Member rights are based on ownership percentages and LLC management structure in most cases:
- Member-managed LLCs: Member voting power is commonly based on ownership percentage.
- Manager-managed LLCs: Member voting power is also usually based on ownership percentage.
Note: Most LLC managers handle daily business operations without needing a member’s vote. Therefore, your internal Operating Agreement should clearly identify any actions that need to be approved. This includes adding or removing members, transferring ownership interests, and/or amending your agreement.
At the bottom, provide any other relevant information about your internal governance procedures. This may include approval thresholds, recording business decisions, and how to document votes.
7. Your Allocation Of Profits And Losses
This section of your internal Operating Agreement should clearly state how your LLC will divide profits and losses between members. This ensures that your business has good operational transparency and reduces the risk of internal disputes among LLC members.
Allocations are normally based on ownership percentages. However, LLC members may agree to a different arrangement, as long as it’s clearly shown in your Operating Agreement.
Include the following information in this section:
- Clearly state how profits and losses will be allocated. This is commonly based on ownership percentages unless agreed otherwise.
- Describe how and when member distributions will be made.
- Explain the payment method.
- State whether funds will be regularly distributed or retained in your LLC.
- Address potential reserve policies before distributions are made.
Tip: I highly advise being as specific as possible when completing this section. Make sure you include clear language when discussing timing, allocation formulas, and distribution conditions. This helps prevent misunderstandings and supports smoother accounting and tax reporting procedures.
8. Membership Changes And Dissolution Procedures
The final section of your Operating Agreement should clearly explain how your LLC will deal with management changes and administrative dissolution (business closure).
Make sure you include the following in this section:
- Rules for transferring ownership interests.
- Procedures for adding or removing LLC members.
- Dissolution voting requirements.
- Dissolution procedures and the asset distribution process.
Frequently Asked Questions
No, you’re NOT legally required to complete and maintain an internal Operating Agreement when operating as an LLC in Kentucky. Despite this, I strongly recommend maintaining a written one, regardless of your LLC type (including single-member LLCs).
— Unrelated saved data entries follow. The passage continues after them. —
import Summits.BirchSwinnertonDyer.BirchSwinnertonDyer.Theorems.Rank2Observatory2DescClCurveCertE2Q2Sound
import HarnessLib

/-!
# BirchSwinnertonDyer — rank ≥ 2 observatory: KERNEL-2DESC-CL E2Q2 — the TWO-VIEW per-curve certificate over a two-prime record, part 6/8: valuations at the four auxiliary primes

HONEST FRAMING: per-curve certified theorems and census instruments; no claim on BSD in rank ≥ 2.

Part 6 of 8.  `log ord` of a checked two-view family element at the four auxiliary primes `W₁₁r, W₁₂r` (above
`q₁`) and `W₂₁r, W₂₂r` (above `q₂`): the element `q₁` (kind `1`) has `(−1, −1, 0, 0)`, the element `q₂` (kind `4`)
has `(0, 0, −1, −1)`, a generic element is read on `X = m₁x` through `alpha_dispatch` (`q₁, q₂ ∤ m₁`) with the
certified `ordCheck` exponents and the `invCert` exclusions from `W₁₂r`, `W₂₂r`; and the height-one prime of a
tagged support code (`codePrime2Q`).  Text = the queued v2.3 part 3 (`…2DescClCurveCertE2Main`, `log_W₁/W₂_…`)
doubled to two primes over the registry-core lemmas of part 2.  New declarations only; sorry-free; axioms
`propext`, `Classical.choice`, `Quot.sound`.
[cite: Marcus2018, Ch. 3, Thm. 22] [cite: Cohen1993, §4.8.2] [cite: Cassels1991LecturesEllipticCurves, §15]
-/

set_option linter.dupNamespace false

noncomputable section

open scoped Classical NumberField nonZeroDivisors

open Literature.NumberTheory.NumberFields Polynomial Module NumberField IsDedekindDomain Ideal

namespace Summit.BirchSwinnertonDyer.BirchSwinnertonDyer.Rank2Observatory.TwoDescCl

open TwoDescCubic ClFieldCertQ2

section Sound

variable {K : Type*} [Field K] [NumberField K] {θ : K} {F : ClFieldCertE2Q} {cc : ClCurveCertE2Q} {f : FamEntry2Q}

/-! ### The elements `q₁`, `q₂` of the family -/

/-- The element of kind `1` is literally `q₁`. -/
theorem eltOfQ_eq_q₁ (hθ : aeval θ (MonicCubic.poly F.fe.base.a F.fe.base.b F.fe.base.c) = 0)
    (hE : F.fe.checkCoreE = true) (hK : F.checkConst = true) (h : famCheckE2Q F cc f = true) (h1 : f.kind = 1) :
    eltOfQ F hθ hE f.X f.Y = ((F.fe.base.q₁ : ℕ) : 𝓞 K) := by
  have hk := kind_of_famCheckE2Q h
  unfold famKindCheck2Q at hk
  rw [if_pos h1, decide_eq_true_eq] at hk
  have hX : lin hθ f.X.1 f.X.2.1 f.X.2.2 = (F.m₁ : 𝓞 K) * ((F.fe.base.q₁ : ℕ) : 𝓞 K) := by
    rw [hk]
    simp only
    rw [lin_const hθ]
    push_cast
    ring
  exact mul_left_cancel₀ (m₁_ne_zero_OQ hK) ((m₁_mul_eltOfQ hθ hE hK (tv_of_famCheckE2Q h)).trans hX)

/-- The element of kind `4` is literally `q₂`. -/
theorem eltOfQ_eq_q₂ (hθ : aeval θ (MonicCubic.poly F.fe.base.a F.fe.base.b F.fe.base.c) = 0)
    (hE : F.fe.checkCoreE = true) (hK : F.checkConst = true) (h : famCheckE2Q F cc f = true) (h4 : f.kind = 4) :
    eltOfQ F hθ hE f.X f.Y = ((F.fe.base.q₂ : ℕ) : 𝓞 K) := by
  have hk := kind_of_famCheckE2Q h
  unfold famKindCheck2Q at hk
  have h1 : f.kind ≠ 1 := by omega
  rw [if_neg h1, if_pos h4, decide_eq_true_eq] at hk
  have hX : lin hθ f.X.1 f.X.2.1 f.X.2.2 = (F.m₁ : 𝓞 K) * ((F.fe.base.q₂ : ℕ) : 𝓞 K) := by
    rw [hk]
    simp only
    rw [lin_const hθ]
    push_cast
    ring
  exact mul_left_cancel₀ (m₁_ne_zero_OQ hK) ((m₁_mul_eltOfQ hθ hE hK (tv_of_famCheckE2Q h)).trans hX)

/-- The generic-kind clauses: `X ∉ W₁₂`, `X ∉ W₂₂`, `ord_{q₁}`, `ord_{q₂}` of `|N(X)|`. -/
theorem generic_of_famCheckE2Q (h : famCheckE2Q F cc f = true) (h1 : f.kind ≠ 1) (h4 : f.kind ≠ 4) :
    invCert F.fe.base.a F.fe.base.b F.fe.base.c F.fe.base.w₁₂ f.X f.inv12 = true ∧
      invCert F.fe.base.a F.fe.base.b F.fe.base.c F.fe.base.w₂₂ f.X f.inv22 = true ∧
      ordCheck F.fe.base.q₁ (normFormZ F.fe.base.a F.fe.base.b F.fe.base.c f.X.1 f.X.2.1 f.X.2.2).natAbs
        (f.e % 64) = true ∧
      ordCheck F.fe.base.q₂ (normFormZ F.fe.base.a F.fe.base.b F.fe.base.c f.X.1 f.X.2.1 f.X.2.2).natAbs
        (f.e / 64) = true := by
  have hk := kind_of_famCheckE2Q h
  unfold famKindCheck2Q at hk
  rw [if_neg h1, if_neg h4] at hk
  simp only [Bool.and_eq_true] at hk
  exact ⟨hk.1.1.1, hk.1.1.2, hk.1.2, hk.2⟩

/-! ### `log ord` at `W₁₁r, W₁₂r, W₂₁r, W₂₂r` -/

/-- **`log ord_{W₁₁}(x)`** of a two-view family element (read on `X`; `q₁ ∤ m₁`). [cite: Marcus2018, Ch. 3, Thm. 22] -/
theorem log_W₁₁r_of_famCheckE2Q (hθ : aeval θ (MonicCubic.poly F.fe.base.a F.fe.base.b F.fe.base.c) = 0)
    (h3 : finrank ℚ K = 3) (hE : F.fe.checkCoreE = true) (hK : F.checkConst = true)
    (hpr : F.fe.primeListE.Forall Nat.Prime) (h : famCheckE2Q F cc f = true) :
    WithZero.log ((F.fe.base.W₁₁r hθ h3 (F.fe.checkReg_of_coreE hE) (F.fe.base_primeList hpr)).valuation K
      ((eltOfQ F hθ hE f.X f.Y : 𝓞 K) : K)) = famL₁₁Q f := by
  have hR := F.fe.checkReg_of_coreE hE
  have hprb := F.fe.base_primeList hpr
  unfold famL₁₁Q
  by_cases h1 : f.kind = 1
  · rw [if_pos h1, eltOfQ_eq_q₁ hθ hE hK h h1]
    exact (log_q₁r hθ h3 hR hprb).1
  rw [if_neg h1]
  by_cases h4 : f.kind = 4
  · rw [if_pos h4, eltOfQ_eq_q₂ hθ hE hK h h4,
      valuation_eq_one_of_not_mem _ (q₂_not_mem_of_q₁_mem_reg hR hprb _ (q₁_mem_W₁₁r hθ h3 hR hprb)),
      WithZero.log_one]
  rw [if_neg h4]
  obtain ⟨hinv12, -, hord₁, -⟩ := generic_of_famCheckE2Q h h1 h4
  have hdisp := (alpha_dispatch hθ (F.fe.d_pos hE) (F.fe.aeval_eta hθ hE) (F.bezout_of_const hK)
    (tv_of_famCheckE2Q h) (F.fe.base.W₁₁r hθ h3 hR hprb) (q₁_mem_W₁₁r hθ h3 hR hprb) (F.coprime_q₁ hK)).2
  unfold eltOfQ
  rw [hdisp]
  exact log_W₁₁r_of_not_mem hθ h3 hR hprb (lin_not_mem_of_invCert hθ _ (W₁₂r_asIdeal hθ h3 hR hprb) hinv12)
    hord₁

/-- **`log ord_{W₁₂}(x)`** of a two-view family element. [cite: Marcus2018, Ch. 3, Thm. 22] -/
theorem log_W₁₂r_of_famCheckE2Q (hθ : aeval θ (MonicCubic.poly F.fe.base.a F.fe.base.b F.fe.base.c) = 0)
    (h3 : finrank ℚ K = 3) (hE : F.fe.checkCoreE = true) (hK : F.checkConst = true)
    (hpr : F.fe.primeListE.Forall Nat.Prime) (h : famCheckE2Q F cc f = true) :
    WithZero.log ((F.fe.base.W₁₂r hθ h3 (F.fe.checkReg_of_coreE hE) (F.fe.base_primeList hpr)).valuation K
      ((eltOfQ F hθ hE f.X f.Y : 𝓞 K) : K)) = famL₁₂Q f := by
  have hR := F.fe.checkReg_of_coreE hE
  have hprb := F.fe.base_primeList hpr
  unfold famL₁₂Q
  by_cases h1 : f.kind = 1
  · rw [if_pos h1, eltOfQ_eq_q₁ hθ hE hK h h1]
    exact (log_q₁r hθ h3 hR hprb).2
  rw [if_neg h1]
  have hval : (F.fe.base.W₁₂r hθ h3 hR hprb).valuation K ((eltOfQ F hθ hE f.X f.Y : 𝓞 K) : K) = 1 := by
    by_cases h4 : f.kind = 4
    · rw [eltOfQ_eq_q₂ hθ hE hK h h4]
      exact valuation_eq_one_of_not_mem _ (q₂_not_mem_of_q₁_mem_reg hR hprb _ (q₁_mem_W₁₂r hθ h3 hR hprb))
    obtain ⟨hinv12, -, -, -⟩ := generic_of_famCheckE2Q h h1 h4
    have hdisp := (alpha_dispatch hθ (F.fe.d_pos hE) (F.fe.aeval_eta hθ hE) (F.bezout_of_const hK)
      (tv_of_famCheckE2Q h) (F.fe.base.W₁₂r hθ h3 hR hprb) (q₁_mem_W₁₂r hθ h3 hR hprb) (F.coprime_q₁ hK)).2
    unfold eltOfQ
    rw [hdisp]
    exact valuation_eq_one_of_invCert hθ _ (W₁₂r_asIdeal hθ h3 hR hprb) hinv12
  rw [hval, WithZero.log_one]

/-- **`log ord_{W₂₁}(x)`** of a two-view family element (read on `X`; `q₂ ∤ m₁`). [cite: Marcus2018, Ch. 3, Thm. 22] -/
theorem log_W₂₁r_of_famCheckE2Q (hθ : aeval θ (MonicCubic.poly F.fe.base.a F.fe.base.b F.fe.base.c) = 0)
    (h3 : finrank ℚ K = 3) (hE : F.fe.checkCoreE = true) (hK : F.checkConst = true)
    (hpr : F.fe.primeListE.Forall Nat.Prime) (h : famCheckE2Q F cc f = true) :
    WithZero.log ((F.fe.base.W₂₁r hθ h3 (F.fe.checkReg_of_coreE hE) (F.fe.base_primeList hpr)).valuation K
      ((eltOfQ F hθ hE f.X f.Y : 𝓞 K) : K)) = famL₂₁Q f := by
  have hR := F.fe.checkReg_of_coreE hE
  have hprb := F.fe.base_primeList hpr
  unfold famL₂₁Q
  by_cases h1 : f.kind = 1
  · rw [if_pos h1, eltOfQ_eq_q₁ hθ hE hK h h1,
      valuation_eq_one_of_not_mem _ (q₁_not_mem_of_q₂_mem_reg hR hprb _ (q₂_mem_W₂₁r hθ h3 hR hprb)),
      WithZero.log_one]
  rw [if_neg h1]
  by_cases h4 : f.kind = 4
  · rw [if_pos h4, eltOfQ_eq_q₂ hθ hE hK h h4]
    exact (log_q₂r hθ h3 hR hprb).1
  rw [if_neg h4]
  obtain ⟨-, hinv22, -, hord₂⟩ := generic_of_famCheckE2Q h h1 h4
  have hdisp := (alpha_dispatch hθ (F.fe.d_pos hE) (F.fe.aeval_eta hθ hE) (F.bezout_of_const hK)
    (tv_of_famCheckE2Q h) (F.fe.base.W₂₁r hθ h3 hR hprb) (q₂_mem_W₂₁r hθ h3 hR hprb) (F.coprime_q₂ hK)).2
  unfold eltOfQ
  rw [hdisp]
  exact log_W₂₁r_of_not_mem hθ h3 hR hprb (lin_not_mem_of_invCert hθ _ (W₂₂r_asIdeal hθ h3 hR hprb) hinv22)
    hord₂

/-- **`log ord_{W₂₂}(x)`** of a two-view family element. [cite: Marcus2018, Ch. 3, Thm. 22] -/
theorem log_W₂₂r_of_famCheckE2Q (hθ : aeval θ (MonicCubic.poly F.fe.base.a F.fe.base.b F.fe.base.c) = 0)
    (h3 : finrank ℚ K = 3) (hE : F.fe.checkCoreE = true) (hK : F.checkConst = true)
    (hpr : F.fe.primeListE.Forall Nat.Prime) (h : famCheckE2Q F cc f = true) :
    WithZero.log ((F.fe.base.W₂₂r hθ h3 (F.fe.checkReg_of_coreE hE) (F.fe.base_primeList hpr)).valuation K
      ((eltOfQ F hθ hE f.X f.Y : 𝓞 K) : K)) = famL₂₂Q f := by
  have hR := F.fe.checkReg_of_coreE hE
  have hprb := F.fe.base_primeList hpr
  unfold famL₂₂Q
  by_cases h4 : f.kind = 4
  · rw [if_pos h4, eltOfQ_eq_q₂ hθ hE hK h h4]
    exact (log_q₂r hθ h3 hR hprb).2
  rw [if_neg h4]
  have hval : (F.fe.base.W₂₂r hθ h3 hR hprb).valuation K ((eltOfQ F hθ hE f.X f.Y : 𝓞 K) : K) = 1 := by
    by_cases h1 : f.kind = 1
    · rw [eltOfQ_eq_q₁ hθ hE hK h h1]
      exact valuation_eq_one_of_not_mem _ (q₁_not_mem_of_q₂_mem_reg hR hprb _ (q₂_mem_W₂₂r hθ h3 hR hprb))
    obtain ⟨-, hinv22, -, -⟩ := generic_of_famCheckE2Q h h1 h4
    have hdisp := (alpha_dispatch hθ (F.fe.d_pos hE) (F.fe.aeval_eta hθ hE) (F.bezout_of_const hK)
      (tv_of_famCheckE2Q h) (F.fe.base.W₂₂r hθ h3 hR hprb) (q₂_mem_W₂₂r hθ h3 hR hprb) (F.coprime_q₂ hK)).2
    unfold eltOfQ
    rw [hdisp]
    exact valuation_eq_one_of_invCert hθ _ (W₂₂r_asIdeal hθ h3 hR hprb) hinv22
  rw [hval, WithZero.log_one]

/-! ### The code primes of the support -/

variable (F) in
/-- The height-one prime of a tagged support code (`true` = `α`-registry, `false` = `η`-registry). -/
def codePrime2Q (hθ : aeval θ (MonicCubic.poly F.fe.base.a F.fe.base.b F.fe.base.c) = 0) (h3 : finrank ℚ K = 3)
    (hE : F.fe.checkCoreE = true) (hpr : F.fe.primeListE.Forall Nat.Prime) (bc : (Bool × PCode) × FamEntry2Q) :
    HeightOneSpectrum (𝓞 K) :=
  if bc.1.1 = true then codePrimeR hθ h3 (F.fe.checkReg_of_coreE hE) (F.fe.base_primeList hpr) bc.1.2
  else F.fe.codePrimeEta hθ h3 hE hpr bc.1.2

/-! ### The square rescaling of the kill relation -/

omit [NumberField K] in
/-- `m₁ · m₁^{n} = (r₁^{n+1})²` in `K`. [folklore] -/
theorem m₁_mul_pow_eq_sq (F : ClFieldCertE2Q) (n : ℕ) :
    (F.m₁ : K) * (F.m₁ : K) ^ n = ((F.r₁ : K) ^ (n + 1)) ^ 2 := by
  rw [← pow_succ', ClFieldCertE2Q.m₁, Nat.cast_pow, ← pow_mul, ← pow_mul, Nat.mul_comm]

end Sound

end Summit.BirchSwinnertonDyer.BirchSwinnertonDyer.Rank2Observatory.TwoDescCl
Having one in place when operating helps define your LLC ownership, management structure, profit allocation, and voting rights. Without one, your LLC is governed by Kentucky’s default operating laws. In most cases, these won’t align with your specific business needs.
Some common LLC Operating Agreement mistakes include not outlining voting rights or management authority, failing to clearly define ownership percentages, omitting procedures for adding/removing LLC members, and ignoring profit and loss allocation details.
Alongside this, another common issue is forgetting to update your agreement when your business information changes. Unsigned agreements and vague language can weaken the enforceability of your Operating Agreement.
Yes, you can write your own Kentucky Operating Agreement using my provided templates. Use my templates according to your business structure and tailor them to your operational needs. This is often done successfully by many small business owners.
However, I advise consulting a professional attorney or tax professional if your LLC has multiple members, complex ownership structures, or special tax elections. This ensures accuracy and proper legal protection.